#### TO DO:
Of all the lines below, output only those starting at the one with "theorem norm_toL2_symm_DL2_le_of_sup_allMembers (u" and ending at the one with "exact (norm_frobEquiv_le _).trans", both ends included, exactly as written.

################

import Summits.QuantumFields.YangMills.Theorems.UnitScaleTiltProp7PoissonGradientDecayAllMembers
import HarnessLib

/-!
# Route `UnitScaleTilt`, crux K1 «MinimiserStabilityRegPr» (stmt-QuantumFields-19200), EX face — **(R3) T1-CORE AT EVERY MEMBER**: px19 g13's T1-core
# ✓`Prop7MassiveSolutionGradientSup.norm_equiv_DL2_le_of_sup` (the UNWEIGHTED gradient sup row of a covariant Poisson-type equation `Δ^η_{U₀}u + q = 0` from the global sups of
# `u`, `q`) with its no-wrap antecedent `hroom : 2(12·L^{K−n} + 5) ≤ sitesPerDir 0` DELETED, SAME constant — the `κ = 0` reading of (R1) ✓`gradient_decay_of_decay_allMembers`
# (the T1 row read on the `L³`-fold cover).  This is the SECOND root through which the room enters the 19200 cone: the one-form storey (px5 g13 ✓`Prop7OneFormGradientSup`,
# ✓`…GradientSupNabla`, px17 ✓`Prop7GaugeModeHessianRow`∕(H∇) ✓`Prop7ChainPotentialHessianRow`, px21 (∇0) ✓`Prop7OneFormGreenBlockGradient{,KFree,Family}`) displays `hroom` only because
# it calls this row; their roomless editions are one-token re-runs over §1.  (Width seat `ym3-torus-px5` gen 15.)

Cell `ym3-torus` (HUMAN RULING D-0037; rung R3 = SU(2) YM₃ on T³ — NOT d = 4, NOT infinite volume, NOT a mass gap, NOT Clay).  THEOREMS ONLY (0 `def`, 0 `sorry`, default heartbeats);
`--supports stmt-QuantumFields-19200 --as helper`; count-neutral.

WHAT IS PROVED (ns `Summit.QuantumFields.YangMills.Theorems.Prop7MassiveSolutionGradientSupAllMembers`; member `F`, ANY `n K`).
* §1 ★★★ **`norm_equiv_DL2_le_of_sup_allMembers`** — ✓`norm_equiv_DL2_le_of_sup` VERBATIM WITHOUT `hroom`: for `u q` with `Δ^η_{U₀}u + q = D*_{U₀}0`, `‖u(x)‖ ≤ M_u`, `‖q(x)‖ ≤ M_q`
  everywhere, `RegPr`, `0 < ε₀ ≤ 1` and the margin `C_g·(48ε₀(6√2√10 + 6√2)) ≤ ½`: at every bond `p`,
  `‖(D_{U₀}u)(p)‖ ≤ 2·(C_g·(M_u·(2 + 2√2·4ε₀(3 + 2457C) + (24√10 + 48)(48ε₀)²) + M_q) + 2√2·48ε₀·M_u)` — (R1) at `κ := 0`, `y := B(0)`, `A_u := M_u`, `A_q := M_q`
  (`e^{51·0} = e^{−0·d} = 1`), read at `p = e b` (✓`bondEquiv` onto).
* §2 ★★ `norm_toL2_symm_DL2_le_of_sup_allMembers` — the route-matrix reading `‖toL2⁻¹(D_{U₀}u) b‖ ≤ …` (✓`norm_frobEquiv_le`), the shape px17 ✓`Prop7GaugeModeHessianRow` :136 consumes.
HYP-SAT (★★OWNER RULING №42).  Exactly T1-core's hypotheses minus the room (`RegPr` = the EX face's class; the equation; two global sup letters; `hsmall` = print's smallness of `ε₀` vs the
universal `C_g`, K-free); conclusions explicit sup rows; no `Prop` placeholder.
HONEST SCOPE.  A specialisation of (R1); nothing of the one-form storey's editions, `norm_G`, the EX rows, EX, 19200 or the rung is proved here; the Yang–Mills mass gap is NOT proved.

References: T. Bałaban, CMP **99** (1985) 389–434 [Balaban1985BackgroundPropagators] (Thm 3.1 (3.42)–(3.47) pp.397–399, p.399 L1–3, (3.11) p.392); CMP **96** (1984) 223–250
[Balaban1984PropagatorsII] (Lemma 2.1 (2.61)–(2.63) p.234).
-/

set_option autoImplicit false

noncomputable section

open scoped BigOperators Matrix.Norms.L2Operator InnerProductSpace ComplexConjugate

namespace Summit.QuantumFields.YangMills.Theorems.Prop7MassiveSolutionGradientSupAllMembers

open Literature.MathematicalPhysics.QuantumFieldTheory.Balaban1983to89
open Literature.MathematicalPhysics.QuantumFieldTheory.Balaban1983to89.T3ContinuumYM3Torus
open B4Sect5Torus (TSite)
open B9SectCLatticeCarrier (Bond)
open B9Eq311L2Pairing (WL2)
open B11Eq103H1Complex (SiteL2K BondL2K)
open B5Eq118OneStroke (iterBlockOf)
open T3PrintedRegularMinimiser (RegPr)
open Summit.QuantumFields.YangMills.Theorems.Prop7SectET3Transport (periodsT3 siteEquiv bondEquiv)
open Summit.QuantumFields.YangMills.Theorems.Prop7SectET3HilbertLetters (W₂ frobEquiv toL2 DL2 DstarL2 covLapSite toL2_symm_apply)
open Summit.QuantumFields.YangMills.Theorems.Prop7RieszTauFrobNorm (norm_frobEquiv_le)
open Summit.QuantumFields.YangMills.Theorems.Prop7CurvedMemberLocalGradient (exists_curved_localGradient)
open Summit.QuantumFields.YangMills.Theorems.AxialGaugeChartGlue (norm_bgOfCfg_axialT_sub_le)
open Summit.QuantumFields.YangMills.Theorems.Prop7PoissonGradientDecayAllMembers (gradient_decay_of_decay_allMembers)

variable (F : T3Family) (n K : ℕ) {ε₀ : ℝ} (hε₀ : 0 < ε₀) (hε1 : ε₀ ≤ 1)
  (U₀ : GaugeField (F.P K) 0 (Matrix.specialUnitaryGroup (Fin 2) ℂ)) (hreg : RegPr F n K ε₀ U₀)
  (c₀ : ℝ) [Fact (0 < c₀)]

/-! ## §1 ★★★ T1-core at every member -/

include hε₀ hε1 hreg in
/-- ★★★ **T1-CORE AT EVERY MEMBER, NO ROOM** ([Balaban1985BackgroundPropagators] Thm 3.1 (3.42)–(3.44) at a regular curved background; px19 ✓`norm_equiv_DL2_le_of_sup` with `hroom`
deleted, SAME constant).  For `u q` with `Δ^η_{U₀}u + q = D*_{U₀}0`, global sups `‖u(x)‖ ≤ M_u`, `‖q(x)‖ ≤ M_q` and the margin `C_g·(48ε₀(6√2√10 + 6√2)) ≤ ½`: at every bond `p`,
`‖(D_{U₀}u)(p)‖ ≤ 2·(C_g·(M_u·(2 + 2√2·4ε₀(3 + 2457C) + (24√10 + 48)(48ε₀)²) + M_q) + 2√2·48ε₀·M_u)` — (R1) ✓`gradient_decay_of_decay_allMembers` at rate `κ = 0`.
[cite: Balaban1985BackgroundPropagators, Thm 3.1 (3.42)–(3.44) pp.397–398, p.399 L1–3; Balaban1984PropagatorsII, Lemma 2.1 (2.61)–(2.63) p.234] -/
theorem norm_equiv_DL2_le_of_sup_allMembers (u q : SiteL2K ℂ 3 (periodsT3 F K) c₀ W₂)
    (h : covLapSite F n K c₀ U₀ u + q = DstarL2 F n K c₀ U₀ 0) {Mu Mq : ℝ} (hMu0 : 0 ≤ Mu) (hMq0 : 0 ≤ Mq)
    (hMu : ∀ x : TSite 3 (periodsT3 F K), ‖WL2.equiv ℂ (fun _ : TSite 3 (periodsT3 F K) => c₀) W₂ u x‖ ≤ Mu)
    (hMq : ∀ x : TSite 3 (periodsT3 F K), ‖WL2.equiv ℂ (fun _ : TSite 3 (periodsT3 F K) => c₀) W₂ q x‖ ≤ Mq)
    (hsmall : exists_curved_localGradient.choose * ((48 * ε₀) * (6 * Real.sqrt 2 * Real.sqrt 10 + 6 * Real.sqrt 2)) ≤ 1 / 2) :
    ∀ p : Bond 3 (periodsT3 F K), ‖WL2.equiv ℂ (fun _ : Bond 3 (periodsT3 F K) => c₀) W₂ (DL2 F n K c₀ U₀ u) p‖
      ≤ 2 * (exists_curved_localGradient.choose *
            (Mu * (2 + 2 * Real.sqrt 2 * (4 * ε₀ * (3 + 2457 * norm_bgOfCfg_axialT_sub_le.choose)) + (24 * Real.sqrt 10 + 48) * (48 * ε₀) ^ 2) + Mq)
          + 2 * Real.sqrt 2 * (48 * ε₀) * Mu) := by
  intro p
  obtain ⟨b, rfl⟩ := (bondEquiv F K).surjective p
  -- (R1) at `κ = 0`, about the block of the origin
  set y : Site (F.P K) (K - n) := iterBlockOf (K - n) (fun _ => 0) with hy
  have hu : ∀ x : Site (F.P K) 0, ‖WL2.equiv ℂ (fun _ : TSite 3 (periodsT3 F K) => c₀) W₂ u (siteEquiv F K x)‖
      ≤ Mu * Real.exp (-((0 : ℝ) * (Site.tdist (P := F.P K) (iterBlockOf (K - n) x) y : ℝ))) := fun x => by
    rw [zero_mul, neg_zero, Real.exp_zero, mul_one]; exact hMu _
  have hq : ∀ x : Site (F.P K) 0, ‖WL2.equiv ℂ (fun _ : TSite 3 (periodsT3 F K) => c₀) W₂ q (siteEquiv F K x)‖
      ≤ Mq * Real.exp (-((0 : ℝ) * (Site.tdist (P := F.P K) (iterBlockOf (K - n) x) y : ℝ))) := fun x => by
    rw [zero_mul, neg_zero, Real.exp_zero, mul_one]; exact hMq _
  have hsmall' : exists_curved_localGradient.choose * ((48 * ε₀) * (6 * Real.sqrt 2 * Real.sqrt 10 + 6 * Real.sqrt 2)) * Real.exp (51 * (0 : ℝ)) ≤ 1 / 2 := by
    rw [mul_zero, Real.exp_zero, mul_one]; exact hsmall
  have h1 := gradient_decay_of_decay_allMembers F n K hε₀ hε1 U₀ hreg c₀ u q h y le_rfl hMu0 hMq0 hu hq hsmall' b
  rw [mul_zero, zero_mul, neg_zero, Real.exp_zero, mul_one, mul_one, mul_one] at h1
  exact h1

include hε₀ hε1 hreg in
/-- ★★ **T1-CORE AT EVERY MEMBER, ROUTE-MATRIX READING**: the same bound for `‖toL2⁻¹(D_{U₀}u) b‖` at every route bond (operator norm ≤ Frobenius norm = the `W₂` reading at `e b`,
✓`norm_frobEquiv_le`) — the shape consumed at px17 ✓`Prop7GaugeModeHessianRow` :136, without `hroom`. [cite: Balaban1985BackgroundPropagators, Thm 3.1 (3.42)–(3.44) pp.397–398, (3.11) p.392] -/
theorem norm_toL2_symm_DL2_le_of_sup_allMembers (u q : SiteL2K ℂ 3 (periodsT3 F K) c₀ W₂)
    (h : covLapSite F n K c₀ U₀ u + q = DstarL2 F n K c₀ U₀ 0) {Mu Mq : ℝ} (hMu0 : 0 ≤ Mu) (hMq0 : 0 ≤ Mq)
    (hMu : ∀ x : TSite 3 (periodsT3 F K), ‖WL2.equiv ℂ (fun _ : TSite 3 (periodsT3 F K) => c₀) W₂ u x‖ ≤ Mu)
    (hMq : ∀ x : TSite 3 (periodsT3 F K), ‖WL2.equiv ℂ (fun _ : TSite 3 (periodsT3 F K) => c₀) W₂ q x‖ ≤ Mq)
    (hsmall : exists_curved_localGradient.choose * ((48 * ε₀) * (6 * Real.sqrt 2 * Real.sqrt 10 + 6 * Real.sqrt 2)) ≤ 1 / 2)
    (b : PBond (F.P K) 0) :
    ‖(toL2 F K c₀).symm (DL2 F n K c₀ U₀ u) b‖
      ≤ 2 * (exists_curved_localGradient.choose *
            (Mu * (2 + 2 * Real.sqrt 2 * (4 * ε₀ * (3 + 2457 * norm_bgOfCfg_axialT_sub_le.choose)) + (24 * Real.sqrt 10 + 48) * (48 * ε₀) ^ 2) + Mq)
          + 2 * Real.sqrt 2 * (48 * ε₀) * Mu) := by
  rw [toL2_symm_apply]
  exact (norm_frobEquiv_le _).trans (norm_equiv_DL2_le_of_sup_allMembers F n K hε₀ hε1 U₀ hreg c₀ u q h hMu0 hMq0 hMu hMq hsmall (bondEquiv F K b))

end Summit.QuantumFields.YangMills.Theorems.Prop7MassiveSolutionGradientSupAllMembers

end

################

#### ANSWER SPACE:
theorem norm_toL2_symm_DL2_le_of_sup_allMembers (u q : SiteL2K ℂ 3 (periodsT3 F K) c₀ W₂)
    (h : covLapSite F n K c₀ U₀ u + q = DstarL2 F n K c₀ U₀ 0) {Mu Mq : ℝ} (hMu0 : 0 ≤ Mu) (hMq0 : 0 ≤ Mq)
    (hMu : ∀ x : TSite 3 (periodsT3 F K), ‖WL2.equiv ℂ (fun _ : TSite 3 (periodsT3 F K) => c₀) W₂ u x‖ ≤ Mu)
    (hMq : ∀ x : TSite 3 (periodsT3 F K), ‖WL2.equiv ℂ (fun _ : TSite 3 (periodsT3 F K) => c₀) W₂ q x‖ ≤ Mq)
    (hsmall : exists_curved_localGradient.choose * ((48 * ε₀) * (6 * Real.sqrt 2 * Real.sqrt 10 + 6 * Real.sqrt 2)) ≤ 1 / 2)
    (b : PBond (F.P K) 0) :
    ‖(toL2 F K c₀).symm (DL2 F n K c₀ U₀ u) b‖
      ≤ 2 * (exists_curved_localGradient.choose *
            (Mu * (2 + 2 * Real.sqrt 2 * (4 * ε₀ * (3 + 2457 * norm_bgOfCfg_axialT_sub_le.choose)) + (24 * Real.sqrt 10 + 48) * (48 * ε₀) ^ 2) + Mq)
          + 2 * Real.sqrt 2 * (48 * ε₀) * Mu) := by
  rw [toL2_symm_apply]
  exact (norm_frobEquiv_le _).trans (norm_equiv_DL2_le_of_sup_allMembers F n K hε₀ hε1 U₀ hreg c₀ u q h hMu0 hMq0 hMu hMq hsmall (bondEquiv F K b))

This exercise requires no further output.